Probably a few thousand other people around the planet just did the same thing. And the way this app works, someone bought the rights (or won the lottery – more on that later) to ask the users – us – to record a particular thing, and we did. There’s been a lot of Tesla fleets lately, but there’ve also been tasks like spotting prototype Amazon drones, photographing new menus in fast food places, and documenting wildflowers.

It’s okay money. Like a lot of stuff these days it’s casual work, and you’re never really sure if you’re working for people, or corporations, or something else – AI systems, maybe, or things derived from other computational analysis of society.

There’s a trick with this app, though. Maybe part of why it got so successful, even. It’s called the lottery – every day, one of the app users gets the ability to put out their own job. So along with all the regular work, you get strange or whimsical requests – record the sky where you are, record the sunset. And sometimes requests that just skirt up to the edges of the app’s terms of service without crossing the line – photograph your feet wearing socks (I didn’t take that job), record 30 seconds of the local radio station, list out what type of locks you have for your house, and so on.

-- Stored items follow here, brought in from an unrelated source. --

import Mathlib
import Summits.Ventures.FusionMHD.Models.CerfonFreidbergIterLikeQHalfMercDefs
import HarnessLib

/-!
# Ventures/FusionMHD — Models/CerfonFreidbergIterLikeQHalfMercPanels16.lean: KERNEL CHECK of the Mercier-register certificates of panel(s) 28 (of 32)
# at `ψ_N = 1/2` of THE Cerfon–Freidberg ITER-like instance

HONEST FRAMING (LADDER-GRIDFUSION three columns; CF rung; «F2.R2-CF-MERCIER-IMPLICIT» step (2), F2-SCOPING v1.6 §10(c)).  One `decide +kernel` (≈ 50 s): for each
listed panel the obligation `CFIterLike.QHalfMerc.MercCert.ok` (`Models/CerfonFreidbergIterLikeQHalfMercDefs.lean`) — the Taylor-model run of
`progM = progA ++ block1 ++ block2 ++ block3M` over ★ #117's parameter box is ACCEPTED (both `inv` certificates included) and the kernel's FOUR panel-integral
enclosures (`g_W`, `g_Aσ`, `g_AR`, `g_B1` along the approximant) lie inside the claimed integers (read off a compiled `#eval` of the same functions, slack one unit of
`2⁻⁶⁰`; float truth inside every panel, `HOME/models/model-7/g7/genqm/truthM.json`).  MODELLED: analytic Cerfon–Freidberg family; nothing about a device or
stability.  No `native_decide`.  Typer/prover: gridfusion-model-7 (g7), 2026-08-27.
Citations: Jardin 2010 §8.5 (8.134) [Jardin2010]; Mahboubi–Melquiond–Sibut-Pinote 2016 §3.2 Lemma 3 [MahboubiMelquiondSibutpinote2016].
-/

namespace Summit.Ventures.FusionMHD.Models.CFIterLike.QHalfMerc

/-- Mercier-register certificate data of panel(s) 28. [instance data] -/
def mercCert16 : List MercCert := [
  { j := 28, cand1 := [870230536419482533888, -2377174170754471165952, 14045034956973810909184, -30661640444804245487616, 85311926874498649817088, -33908251535884375031808, -471745650697591500832768, 3580338208096376770789376, -15415341466166725296783360, 69166040443852190031806464, 965266818544096326543474688, -25689927559843119480698830848, -1555154971723839266239639715840],
    cand2 := [659518986534576586752, -1142938153962231037952, 6842187510114213167104, -16657240392774918864896, 60977906103331432955904, -145451973901217412677632, 373410781795684385292288, -566970526026039606378496, -451253854432774731071488, 19479394635244848155721728, 1552509250731096629540028416, -18681035708440029698916876288, -2242768593754136653049532252160],
    deg := 10, e1 := 43, e2 := 43, wlo := 707703814042006305, whi := 707703862051423996, slo := 10699809451952738219, shi := 10699809766518113214,
    rlo := 6963343115166218634, rhi := 6963343326656714993, blo := 16441280047535972890, bhi := 16441280514994996377 }]

/-- **KERNEL CHECK** of the four Mercier registers on panel(s) 28. -/
theorem mercCert16_ok : CFIterLike.QHalfMerc.mercCert16.all MercCert.ok = true := by
  decide +kernel

end Summit.Ventures.FusionMHD.Models.CFIterLike.QHalfMerc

I have dreams where I win and get to choose. I imagine asking people to record the traffic on their local street, so I could spend months looking at different neighborhoods. Sometimes I dream of people singing into their phones, and me putting together a song out of all of them that makes me feel something different. And sometimes I just imagine what it’d be if the job was ‘do nothing for 15 minutes’, and all I collect is data from onboard sensors from all the phones – accelerometers showing no movement, gyroscopes quietly changing, GPS not needing to track moving objects. In my dreams, this is peaceful.

Things that inspired this story: Winding the business model of companies like ‘Premise Data’ forward; global generative models; artisanal data collection and extraction; different types of business models; the notion of everything in life becoming gamified and gamble-fied.